Write After Read (WAR) --
Write After Write (WAW) --
NOTE: there is no difficulty implementing a 2-stage pipeline
due to DATA dependencies!
control dependencies
--------------------
what happens to a pipeline in the case of control instructions?
PENTIUM CODE SEQUENCE:
jmp label1
inc eax
label1: mult ecx
which time units
instruction 1 2 3 4 5 6 7 8 . . .
jmp IF D OA OP R
^ (PC changed here)
inc IF D OA OP R
^^ (WRONG instruction fetched here!)
whenever the PC changes (except for the PC update step)
we have a CONTROL DEPENDENCY.
CONTROL DEPENDENCIES break pipelines. They cause
performance to plummet.
So, lots of (partial) solutions have been implemented
to try to help the situation.
Worst case, the pipeline must be stalled such that
instructions are going through sequentially.
Note that just stalling doesn't really help, since
the (potentially) wrong instruction is fetched
before it is determined that the previous instruction
is a branch.
BRANCHES and PIPELINING
-----------------------
(or, how to minimize the effect of control dependencies on pipelines.)
easiest solution (poor performance)
Cancel anything (later) in the pipe when a jump is decoded.
This works as long as nothing changes the program's state
before the cancellation. Then let the branch instruction
finish (flush the pipe), and start up again.
which time units
instruction 1 2 3 4 5 6 7 8 . . .
jmp IF D OA OP R
^ (PC changed here)
inc IF
^^ (cancelled)
branch Prediction (static or dynamic)
add lots of extra hardware to try to help.
a) (static) assume that the branch/jump will not be taken
When the decision is made, the hw "knows" if the correct
instruction has been partially executed.
If the correct instruction is currently in the pipe,
let it (and all those after it) continue.
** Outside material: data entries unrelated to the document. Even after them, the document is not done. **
import Literature.Analysis.FluidPDE.PeriodicLerayGalerkinPairings
import Literature.Analysis.FluidPDE.PeriodicLerayGalerkinHelmholtz
import Literature.Analysis.FluidPDE.PeriodicLerayCompactness
import Literature.Analysis.FluidPDE.PeriodicLerayMollifiedClasses
import Literature.Analysis.FunctionSpaces.EquicontinuityModuli
import Literature.Analysis.FunctionSpaces.SobolevDomainProofs
import HarnessLib

/-!
# [BT1] proof of Theorem 2.4 — strong `L²` compactness of the Galerkin approximants on cylinders

Analysis/FluidPDE proof file (theorems only; no definitions, no named facts) in the DAG below the
named fact `Literature.Analysis.FluidPDE.bradshawTsai2017_thm_2_4_mollified`
(`PeriodicLerayExistence.lean`; Bradshaw–Tsai, Ann. Henri Poincaré 18 (2017) = arXiv:1510.07504
[BT1], proof of Thm 2.4, the limit `k → ∞`: "Standard arguments (e.g. those in Temam, Ch. III)
imply that … `U_k → U_ε` strongly in `L²(0,T;L²(K))` for all compact sets `K ⊂ ℝ³`").

`exists_subseq_strong_limit_galerkin`: for the `T`-periodic solutions `b_k` of the Galerkin
systems of [BT1] Lemma 2.6 on the Galerkin spaces `V_k` of a `C¹`-dense family of `𝒱`
(orthonormal bases `a_k`), with the uniform bounds `‖b_k(s)‖² ≤ C_b` and
`∫₀ᵀ ∫ |∇U_k|² ≤ C_d` (`U_k(s) = Σᵢ b_{ki}(s) a_{ki}`), on every cylinder `(a, b) × B(x₀, R)` a
subsequence of `U_k` converges strongly in `L²` (and slice-wise in `𝒟'`, a.e. in time) to a
jointly measurable `u` with `∫_{B} ‖u(t)‖² ≤ C_b` for a.e. `t`. This is the tree's generic
Aubin–Lions theorem `AubinLions.exists_subseq_strong_limit_of_equicontinuous`; its one
non-trivial input, the equicontinuity of the pairings `t ↦ ∫ φ • U_k(t)` *uniformly in `k`*, is
obtained from the Galerkin equations through the uniform modulus of
`PeriodicLerayGalerkinPairings.exists_pairing_modulus` (test fields in some `V_m`, `k ≥ m`), the
`L²` approximation of the Leray projection of `φ eᵢ` by elements of `⋃ V_m`
(`PeriodicLerayGalerkinHelmholtz`), finite families for `k < m` and the countable-infimum modulus
(`FunctionSpaces.EquicontinuityModuli`).

## Mathlib / tree search

Tree (all used): `AubinLions.exists_subseq_strong_limit_of_equicontinuous`,
`isLipschitzDomain_ball` (`AubinLionsExtraction` & co.); `HasWeakFDerivOn.of_contDiff_holds`
(`SobolevDomainProofs`); `exists_pairing_modulus` (`PeriodicLerayGalerkinPairings`);
`exists_galerkinSpace_approx`, `abs_integral_inner_sub_le` (`PeriodicLerayGalerkinHelmholtz`);
`AubinLions.exists_modulus_finset / tendsto_iInf_add_modulus` (`EquicontinuityModuli`);
`setLIntegral_Ioo_prod_le_of_periodic`, `norm_le_sum_abs_inner_basisFun`,
`NSCylinder.inner_integral_smul_eq / isTestFunctionOn_smul_const / lintegral_enorm_sq_le_of_frobenius`
(`PeriodicLerayCompactness`, `NSCylinderVelocityCompactness`); `galerkinSum` API
(`PeriodicLerayGalerkinSystem`), `continuous_dissipation_galerkinSum` (`PeriodicLerayGalerkin`),
`volume_restrict_prod_univ` (`PeriodicLerayMollifiedClasses`).

## References

* Z. Bradshaw, T.-P. Tsai, Ann. Henri Poincaré 18 (2017) = arXiv:1510.07504, proof of Thm 2.4
  (limit `k → ∞`) [BradshawTsai2017AHP].
* R. Temam, *Navier–Stokes equations* (1977/79), Ch. III §§2–3 [Temam1979].
-/

noncomputable section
Then,
there will be NO holes in the pipe.
If the incorrect instruction is currently in the pipe,
(meaning that the branch/jump was taken), then all instructions
currently in the pipe subsequent to the branch must
be BACKED OUT.
b) (dynamic) A variation of (a).
Have some extra hw that keeps track of which branches have
been taken in the recent past. Design the hw to presume that
a branch will be taken the same way it was previously.
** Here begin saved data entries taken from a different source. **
import Summits.QuantumFields.YangMills.Theorems.LuscherReductionDressedRitzPolyakovLiftBlockPositionGluePair
import HarnessLib

/-!
# Route `LuscherReduction`, item `DressedRitz` (stmt-QuantumFields-20205), line «polyakovlift» r8 — ★★ THE DYNAMIC CORE (o5)(o6) OF A DRESSED FAMILY FROM
# BLOCK DATA through the block-to-fine doors (LEAD prover ym-lead-20205-polyakovlift g4; `--supports stmt-QuantumFields-20205`)

Per-basis theorem (fixed lattice `L`, coupling `β > 0`, raw vacuum `φ`, basis `g`; `v_i = liftVec β φ g_i`, `u_i = dressedLiftFamily β φ g i = K^{L} v_i`, block
`P = K^{L}`): the FINE dynamic core `DynamicCoreClauses k C β u` — (o5) at `e^{Cλ²/L}`, (o6) at `C(λ²/L)λ₀‖u_i‖‖u_l‖` — follows from
* the block defects of `v_i` (raw) and `u_i` (dressed) `≤ δ ≤ 1/32` (text `BlockLeakageForL`),
* BLOCK POSITION (B5) at `e^{a}` and (B6) at `E·λ₀^L` (text `BlockPositionForL`),
* STATICS (o2) `|⟨u_i,u_l⟩| ≤ s‖u_i‖‖u_l‖` (text `StaticsForL`),
* SIDE CONDITIONS on the block Rayleigh quotients `X_i = ⟨u_i,Pu_i⟩/‖u_i‖²`: comparability `X_i ≤ Θ₁X_l`, mismatch `|X_i − X_l| ≤ ηX_l` (`η ≤ 1`), top
  `λ₀^L ≤ Θ₁X_i` — consequences of (B5) and the one-site level package of the closed crux ONE (`PScal.levels_package`: `(μ_j/μ_0)^L = e^{−(ε_{j+1}−ε_1)λ ± O(λ²/L)}`),
  to be discharged in the `…ForL` assembly (next file, w1a WAKE W4-A),
provided `a + 15δ ≤ Cλ²` and `2Θ₁E + 2Θ₁(η+15δ)s + (512Θ₁⁴+16Θ₁)δ + 512Θ₁²(η+15δ)² ≤ Cλ²`:

* ★ `o5_clause` (root extraction), ★ `o6_clause` (cross door + triangle), ★★ `dynamicCoreClauses_of_block` (assembly); pure-real side lemmas in part A
  (`…BlockPositionGluePair.lean`: `pair_centre`, `quot_pow_bounds`, `o6_numeric`).

HONEST FRAMING: door algebra on a fixed lattice for the CONDITIONAL femto rung R2b1; every block text it consumes is an OPEN renormalisation-group estimate; nothing here
bears on infinite volume, the continuum limit or the Clay gap.  References: M. Lüscher, NPB 219 (1983) 233 [cite: Luscher1983, §3]; Lüscher–Wolff [cite: LuscherWolff1990].
-/

set_option autoImplicit false

noncomputable section

open MeasureTheory Filter Topology Real
open Literature.MathematicalPhysics.QuantumFieldTheory (GaugeConfig Site gaugeTransform)
open scoped BigOperators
If the guess is wrong, back out as in (a).
Question for the advanced student: Which is better, (a) or (b)? Why?
NOTE: solution (a) works quite well with currently popular
pipeline solutions, because no state information is changed
until the very last stage of an instruction. As long as
the last stage hasn't started, backing out is a matter
of stopping the last stage from occuring and getting the
PC right.
separate test from branch
make the conditional test and address calculation
separate instructions from the one that changes the PC.
This reduces the number of holes in the pipe.
squashing
A fancy name for branch prediction that always presumes the
branch will be taken, and keeps a copy of the PC that will
be needed in the case of backing out.
Amdahl's Law
------------
(Or why the common case matters most)
speedup = new rate / old rate
= old execution time / new execution time
We program in some enhancement to part of our program.
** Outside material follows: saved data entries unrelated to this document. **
import Summits.CriticalPhenomena.PercolationContinuityZ3.Theorems.PercNearOneGluingNoHeavyLowerTailFourPointExchangeEF

/-!
# Four-point exchange inequalities, types F1 and G (all `n`)

Support file for crux `stmt-CriticalPhenomena-4575` (master-family programme, row `Q44`, single-source packing; MONO-A
line), seat `prim-bnk-1` gen 33; memo `run/shared/lean/prim/prim-l12/FROM-prim-bnk-1-gen33-LAW-LEVEL-MONO-A.md` header (4) / §6.
Cells numbered as `FourPointAtoms.pat4`
(`0 a|b|c|y, 1 a|b|cy, 2 a|by|c, 3 a|bc|y, 4 ay|b|c, 5 ac|b|y, 6 ab|c|y, 7 a|bcy, 8 ay|bc, 9 ac|by, 10 acy|b, 11 ab|cy, 12 aby|c, 13 abc|y, 14 abcy`).
* `typeF1_cell`: `cell 11 · cell 9 ≤ cell 6 · cell 14` (`μ(ab|cy)μ(ac|by) ≤ μ(ab|c|y)μ(abcy)`): the conditional Harris inequality
  `P(c↔y | a↔b, a↮{c,y}) ≤ P(c↔y | a↮{c,y})` (`CondHarris.condHarris_cluster_mono_off_mono`, cluster function `1{b ∈ C_a}`
  against the off-cluster event `{c↔y}`) and two Harris inequalities;
* `typeG_cell` : `cell 11 · cell 7 ≤ cell 1 · cell 14` (`μ(ab|cy)μ(a|bcy) ≤ μ(a|b|cy)μ(abcy)`): the same with source `c`,
  cluster function `1{y ∈ C_c}` and off-cluster event `{a↔b}`.
All hold for all marked points.  No named facts, no sorries, no definitions.
-/

noncomputable section

namespace Summit.CriticalPhenomena.PercolationContinuityZ3.Theorems

namespace FourPointExchange

open MeasureTheory Set Literature.Probability.Percolation Literature.Probability.Percolation.BHK2006
open Literature.Probability.LatticeModels (prodBernoulli)
open DecisionTree (ind ind_of_mem ind_of_not_mem ind_nonneg)
open CondHarris FourPointAtoms
open Summit.CriticalPhenomena.PercolationContinuityZ3.Cruxes.AdditiveGluing.TieLine.ConnAtoms
open scoped Classical

variable {V : Type*} [Fintype V] (w : Sym2 V → unitInterval) (a b c y : V)

/-! ## Types F1 and G: one conditional Harris step each -/

/-- **Type F1 exchange inequality** (all `n`): `μ(ab|cy)·μ(ac|by) ≤ μ(ab|c|y)·μ(abcy)` — the conditional Harris inequality
`P(c↔y | a↔b, a↮{c,y}) ≤ P(c↔y | a↮{c,y})` and two Harris inequalities. [this work] -/
theorem typeF1_cell : cell w a b c y 11 * cell w a b c y 9 ≤ cell w a b c y 6 * cell w a b c y 14 := by
  have real_cy : (prodBernoulli w).real (openConn c y) =
      cell w a b c y 1 + cell w a b c y 7 + cell w a b c y 10 + cell w a b c y 11 + cell w a b c y 14 := by
    rw [measureReal_eq_cellSum w a b c y (show HasPattern (quad a b c y) (openConn c y) _ from oc a b c y 2 3 rfl rfl)]
    simp (config := {decide := true}) only [ite_true, ite_false]; ring
  have real_cy_acby : (prodBernoulli w).real (openConn c y ∩ (openConn a c ∩ openConn b y)) = cell w a b c y 14 := by
    rw [measureReal_eq_cellSum w a b c y (show HasPattern (quad a b c y) (openConn c y ∩ (openConn a c ∩ openConn b y)) _ from
      ((oc a b c y 2 3 rfl rfl).inter ((oc a b c y 0 2 rfl rfl).inter (oc a b c y 1 3 rfl rfl))))]
    simp (config := {decide := true}) only [ite_true, ite_false]; ring
  have real_Da_cy : (prodBernoulli w).real ((openConn a c)ᶜ ∩ (openConn a y)ᶜ) =
      cell w a b c y 0 + cell w a b c y 1 + cell w a b c y 2 + cell w a b c y 3 + cell w a b c y 6 + cell w a b c y 7 +
        cell w a b c y 11 := by
    rw [measureReal_eq_cellSum w a b c y (show HasPattern (quad a b c y) ((openConn a c)ᶜ ∩ (openConn a y)ᶜ) _ from
      ((oc a b c y 0 2 rfl rfl).compl.inter (oc a b c y 0 3 rfl rfl).compl))]
    simp (config := {decide := true}) only [ite_true, ite_false]; ring
  have real_ab_cy_Da : (prodBernoulli w).real (openConn a b ∩ openConn c y ∩ ((openConn a c)ᶜ ∩ (openConn a y)ᶜ)) =
      cell w a b c y 11 := by
    rw [measureReal_eq_cellSum w a b c y (show HasPattern (quad a b c y) (openConn a b ∩ openConn c y ∩ ((openConn a c)ᶜ ∩ (openConn a y)ᶜ)) _ from
      (((oc a b c y 0 1 rfl rfl).inter (oc a b c y 2 3 rfl rfl)).inter ((oc a b c y 0 2 rfl rfl).compl.inter (oc a b c y 0 3 rfl rfl).compl)))]
    simp (config := {decide := true}) only [ite_true, ite_false]; ring
  have real_ab_Da : (prodBernoulli w).real (openConn a b ∩ ((openConn a c)ᶜ ∩ (openConn a y)ᶜ)) = cell w a b c y 6 + cell w a b c y 11 := by
    rw [measureReal_eq_cellSum w a b c y (show HasPattern (quad a b c y) (openConn a b ∩ ((openConn a c)ᶜ ∩ (openConn a y)ᶜ)) _ from
      ((oc a b c y 0 1 rfl rfl).inter ((oc a b c y 0 2 rfl rfl).compl.inter (oc a b c y 0 3 rfl rfl).compl)))]
    simp (config := {decide := true}) only [ite_true, ite_false]; ring
  have real_cy_Da : (prodBernoulli w).real (openConn c y ∩ ((openConn a c)ᶜ ∩ (openConn a y)ᶜ)) =
      cell w a b c y 1 + cell w a b c y 7 + cell w a b c y 11 := by
    rw [measureReal_eq_cellSum w a b c y (show HasPattern (quad a b c y) (openConn c y ∩ ((openConn a c)ᶜ ∩ (openConn a y)ᶜ)) _ from
      ((oc a b c y 2 3 rfl rfl).inter ((oc a b c y 0 2 rfl rfl).compl.inter (oc a b c y 0 3 rfl rfl).compl)))]
    simp (config := {decide := true}) only [ite_true, ite_false]; ring
  have p1 := cell_nonneg w a b c y 1; have p6 := cell_nonneg w a b c y 6; have p7 := cell_nonneg w a b c y 7
  have p9 := cell_nonneg w a b c y 9; have p10 := cell_nonneg w a b c y 10; have p11 := cell_nonneg w a b c y 11
  have p14 := cell_nonneg w a b c y 14; have p0 := cell_nonneg w a b c y 0; have p2 := cell_nonneg w a b c y 2
  have p3 := cell_nonneg w a b c y 3
  by_cases ha : a ∈ ({c, y} : Set V)
  · -- then `{a ↮ c,y} = ∅`, so `cell 11 = 0`
    have h := real_ab_cy_Da
    rw [← Dis_two_eq, Dis_eq_empty ha, Set.inter_empty, measureReal_empty] at h
    rw [← h, zero_mul]; exact mul_nonneg p6 p14
  have hc : c ∈ ({c, y} : Set V) := by simp
  -- conditional Harris given `{a ↮ c,y}`: cluster function `1{b ∈ C_a}` vs the off-cluster event `{c ↔ y}`
  have d := condHarris_cluster_mono_off_mono w a ({c, y} : Set V) ha (clusterFn_monotone a b) (ind_openConn_monotone c y)
    (ind_openConn_off hc)
  simp only [← ind_openConn_eq_clusterFn] at d
  rw [← real_inter_Dis, ← real_inter_Dis, ← measureReal_eq_sum, ← real_inter_inter_Dis, Dis_two_eq,
    real_Da_cy, real_ab_cy_Da, real_ab_Da, real_cy_Da] at d
  -- Harris: μ({c↔y} ∩ D) ≤ μ({c↔y}) μ(D);  μ({c↔y}) μ({a↔c}∩{b↔y}) ≤ μ(abcy)
  have hIcy : Monotone (ind (openConn c y)) := ind_openConn_monotone c y
  have hND : Antitone (ind ((openConn a c)ᶜ ∩ (openConn a y)ᶜ)) := ind_compl_inter_antitone a c y
  have hI2 : Monotone (ind (openConn a c ∩ openConn b y)) :=
    ind_monotone_of_upClosed fun ω ω' h hω => ⟨reach_mono h hω.1, reach_mono h hω.2⟩
  have e1 := harris_inc_dec w hIcy hND
  have e2 := harris_inc_inc w hIcy hI2
  rw [real_cy_Da, real_cy, real_Da_cy] at e1
  rw [real_cy, SwitchRelax.IncDict.d54, real_cy_acby] at e2
  set P := cell w a b c y 0 + cell w a b c y 1 + cell w a b c y 2 + cell w a b c y 3 + cell w a b c y 6 + cell w a b c y 7 +
    cell w a b c y 11 with hP
  set Q := cell w a b c y 1 + cell w a b c y 7 + cell w a b c y 10 + cell w a b c y 11 + cell w a b c y 14 with hQ
  -- d : P · c11 ≤ (c6+c11)(c1+c7+c11);  e1 : c1+c7+c11 ≤ Q P;  e2 : Q (c9+c14) ≤ c14
  by_cases hc11 : cell w a b c y 11 = 0
  · rw [hc11, zero_mul]; exact mul_nonneg p6 p14
  have hPpos : 0 < P := by
    have : 0 < cell w a b c y 11 := lt_of_le_of_ne p11 (Ne.symm hc11)
    rw [hP]; linarith
  have key : P * (cell w a b c y 11 * (cell w a b c y 9 + cell w a b c y 14)) ≤ P * ((cell w a b c y 6 + cell w a b c y 11) * cell w a b c y 14) :=
    calc P * (cell w a b c y 11 * (cell w a b c y 9 + cell w a b c y 14))
        = (P * cell w a b c y 11) * (cell w a b c y 9 + cell w a b c y 14) := by ring
      _ ≤ ((cell w a b c y 6 + cell w a b c y 11) * (cell w a b c y 1 + cell w a b c y 7 + cell w a b c y 11)) *
            (cell w a b c y 9 + cell w a b c y 14) := mul_le_mul_of_nonneg_right d (by positivity)
      _ ≤ ((cell w a b c y 6 + cell w a b c y 11) * (Q * P)) * (cell w a b c y 9 + cell w a b c y 14) :=
          mul_le_mul_of_nonneg_right (mul_le_mul_of_nonneg_left e1 (by positivity)) (by positivity)
      _ = (cell w a b c y 6 + cell w a b c y 11) * P * (Q * (cell w a b c y 9 + cell w a b c y 14)) := by ring
      _ ≤ (cell w a b c y 6 + cell w a b c y 11) * P * cell w a b c y 14 := mul_le_mul_of_nonneg_left e2 (by positivity)
      _ = P * ((cell w a b c y 6 + cell w a b c y 11) * cell w a b c y 14) := by ring
  nlinarith [le_of_mul_le_mul_left key hPpos]

/-- **Type G exchange inequality** (all `n`): `μ(ab|cy)·μ(a|bcy) ≤ μ(a|b|cy)·μ(abcy)` — the conditional Harris inequality
`P(a↔b | c↔y, c↮{a,b}) ≤ P(a↔b | c↮{a,b})` and two Harris inequalities. [this work] -/
theorem typeG_cell : cell w a b c y 11 * cell w a b c y 7 ≤ cell w a b c y 1 * cell w a b c y 14 := by
  have real_Dc_ab : (prodBernoulli w).real ((openConn c a)ᶜ ∩ (openConn c b)ᶜ) =
      cell w a b c y 0 + cell w a b c y 1 + cell w a b c y 2 + cell w a b c y 4 + cell w a b c y 6 + cell w a b c y 11 +
        cell w a b c y 12 := by
    rw [measureReal_eq_cellSum w a b c y (show HasPattern (quad a b c y) ((openConn c a)ᶜ ∩ (openConn c b)ᶜ) _ from
      ((oc a b c y 2 0 rfl rfl).compl.inter (oc a b c y 2 1 rfl rfl).compl))]
    simp (config := {decide := true}) only [ite_true, ite_false]; ring
  have real_cy_ab_Dc : (prodBernoulli w).real (openConn c y ∩ openConn a b ∩ ((openConn c a)ᶜ ∩ (openConn c b)ᶜ)) =
      cell w a b c y 11 := by
    rw [measureReal_eq_cellSum w a b c y (show HasPattern (quad a b c y) (openConn c y ∩ openConn a b ∩ ((openConn c a)ᶜ ∩ (openConn c b)ᶜ)) _ from
      (((oc a b c y 2 3 rfl rfl).inter (oc a b c y 0 1 rfl rfl)).inter ((oc a b c y 2 0 rfl rfl).compl.inter (oc a b c y 2 1 rfl rfl).compl)))]
    simp (config := {decide := true}) only [ite_true, ite_false]; ring
  have real_cy_Dc : (prodBernoulli w).real (openConn c y ∩ ((openConn c a)ᶜ ∩ (openConn c b)ᶜ)) = cell w a b c y 1 + cell w a b c y 11 := by
    rw [measureReal_eq_cellSum w a b c y (show HasPattern (quad a b c y) (openConn c y ∩ ((openConn c a)ᶜ ∩ (openConn c b)ᶜ)) _ from
      ((oc a b c y 2 3 rfl rfl).inter ((oc a b c y 2 0 rfl rfl).compl.inter (oc a b c y 2 1 rfl rfl).compl)))]
    simp (config := {decide := true}) only [ite_true, ite_false]; ring
  have real_ab_Dc : (prodBernoulli w).real (openConn a b ∩ ((openConn c a)ᶜ ∩ (openConn c b)ᶜ)) =
      cell w a b c y 6 + cell w a b c y 11 + cell w a b c y 12 := by
    rw [measureReal_eq_cellSum w a b c y (show HasPattern (quad a b c y) (openConn a b ∩ ((openConn c a)ᶜ ∩ (openConn c b)ᶜ)) _ from
      ((oc a b c y 0 1 rfl rfl).inter ((oc a b c y 2 0 rfl rfl).compl.inter (oc a b c y 2 1 rfl rfl).compl)))]
    simp (config := {decide := true}) only [ite_true, ite_false]; ring
  have real_bcy : (prodBernoulli w).real (openConn b c ∩ openConn b y) = cell w a b c y 7 + cell w a b c y 14 := by
    rw [measureReal_eq_cellSum w a b c y (show HasPattern (quad a b c y) (openConn b c ∩ openConn b y) _ from
      ((oc a b c y 1 2 rfl rfl).inter (oc a b c y 1 3 rfl rfl)))]
    simp (config := {decide := true}) only [ite_true, ite_false]; ring
  have real_ab_bcy : (prodBernoulli w).real (openConn a b ∩ (openConn b c ∩ openConn b y)) = cell w a b c y 14 := by
    rw [measureReal_eq_cellSum w a b c y (show HasPattern (quad a b c y) (openConn a b ∩ (openConn b c ∩ openConn b y)) _ from
      ((oc a b c y 0 1 rfl rfl).inter ((oc a b c y 1 2 rfl rfl).inter (oc a b c y 1 3 rfl rfl))))]
    simp (config := {decide := true}) only [ite_true, ite_false]; ring
  have p0 := cell_nonneg w a b c y 0; have p1 := cell_nonneg w a b c y 1; have p2 := cell_nonneg w a b c y 2
  have p4 := cell_nonneg w a b c y 4; have p6 := cell_nonneg w a b c y 6; have p7 := cell_nonneg w a b c y 7
  have p11 := cell_nonneg w a b c y 11; have p12 := cell_nonneg w a b c y 12; have p13 := cell_nonneg w a b c y 13
  have p14 := cell_nonneg w a b c y 14
  by_cases hc : c ∈ ({a, b} : Set V)
  · have h := real_cy_ab_Dc
    rw [← Dis_two_eq, Dis_eq_empty hc, Set.inter_empty, measureReal_empty] at h
    rw [← h, zero_mul]; exact mul_nonneg p1 p14
  have ha : a ∈ ({a, b} : Set V) := by simp
  have d := condHarris_cluster_mono_off_mono w c ({a, b} : Set V) hc (clusterFn_monotone c y) (ind_openConn_monotone a b)
    (ind_openConn_off ha)
  simp only [← ind_openConn_eq_clusterFn] at d
  rw [← real_inter_Dis, ← real_inter_Dis, ← measureReal_eq_sum, ← real_inter_inter_Dis, Dis_two_eq,
    real_Dc_ab, real_cy_ab_Dc, real_cy_Dc, real_ab_Dc] at d
  have hIab : Monotone (ind (openConn a b)) := ind_openConn_monotone a b
  have hND : Antitone (ind ((openConn c a)ᶜ ∩ (openConn c b)ᶜ)) := ind_compl_inter_antitone c a b
  have hI2 : Monotone (ind (openConn b c ∩ openConn b y)) :=
    ind_monotone_of_upClosed fun ω ω' h hω => ⟨reach_mono h hω.1, reach_mono h hω.2⟩
  have e1 := harris_inc_dec w hIab hND
  have e2 := harris_inc_inc w hIab hI2
  rw [real_ab_Dc, SwitchRelax.Finc24.rE2, real_Dc_ab] at e1
  rw [SwitchRelax.Finc24.rE2, real_bcy, real_ab_bcy] at e2
  set P := cell w a b c y 0 + cell w a b c y 1 + cell w a b c y 2 + cell w a b c y 4 + cell w a b c y 6 + cell w a b c y 11 +
    cell w a b c y 12 with hP
  set Q := cell w a b c y 6 + cell w a b c y 11 + cell w a b c y 12 + cell w a b c y 13 + cell w a b c y 14 with hQ
  -- d : P · c11 ≤ (c1+c11)(c6+c11+c12);  e1 : c6+c11+c12 ≤ Q P;  e2 : Q (c7+c14) ≤ c14
  by_cases hc11 : cell w a b c y 11 = 0
  · rw [hc11, zero_mul]; exact mul_nonneg p1 p14
  have hPpos : 0 < P := by
    have : 0 < cell w a b c y 11 := lt_of_le_of_ne p11 (Ne.symm hc11)
    rw [hP]; linarith
  have key : P * (cell w a b c y 11 * (cell w a b c y 7 + cell w a b c y 14)) ≤ P * ((cell w a b c y 1 + cell w a b c y 11) * cell w a b c y 14) :=
    calc P * (cell w a b c y 11 * (cell w a b c y 7 + cell w a b c y 14))
        = (P * cell w a b c y 11) * (cell w a b c y 7 + cell w a b c y 14) := by ring
      _ ≤ ((cell w a b c y 1 + cell w a b c y 11) * (cell w a b c y 6 + cell w a b c y 11 + cell w a b c y 12)) *
            (cell w a b c y 7 + cell w a b c y 14) := mul_le_mul_of_nonneg_right d (by positivity)
      _ ≤ ((cell w a b c y 1 + cell w a b c y 11) * (Q * P)) * (cell w a b c y 7 + cell w a b c y 14) :=
          mul_le_mul_of_nonneg_right (mul_le_mul_of_nonneg_left e1 (by positivity)) (by positivity)
      _ = (cell w a b c y 1 + cell w a b c y 11) * P * (Q * (cell w a b c y 7 + cell w a b c y 14)) := by ring
      _ ≤ (cell w a b c y 1 + cell w a b c y 11) * P * cell w a b c y 14 := mul_le_mul_of_nonneg_left e2 (by positivity)
      _ = P * ((cell w a b c y 1 + cell w a b c y 11) * cell w a b c y 14) := by ring
  nlinarith [le_of_mul_le_mul_left key hPpos]

end FourPointExchange

end Summit.CriticalPhenomena.PercolationContinuityZ3.Theorems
The fraction of time spent in that part of the code is f.
The speedup of that part of the code (f) is S.
( Let an enhancement speedup f fraction of the time by speedup S)
speedup = [(1-f)+f]*old time / (1-f) * old time + f/S * old time
= 1
---------
1-f + f/S
Examples
f S speedup
--- --- -------
95% 1.10 1.094
5% 10 1.047
5% inf 1.052
lim 1
--------- = 1/ 1-f
S --> inf 1-f + f/S
f speedup
--- -------
1% 1.01
2% 1.02
5% 1.05
10% 1.11
20% 1.25
50% 2.00
This says that we should concentrate on the common case!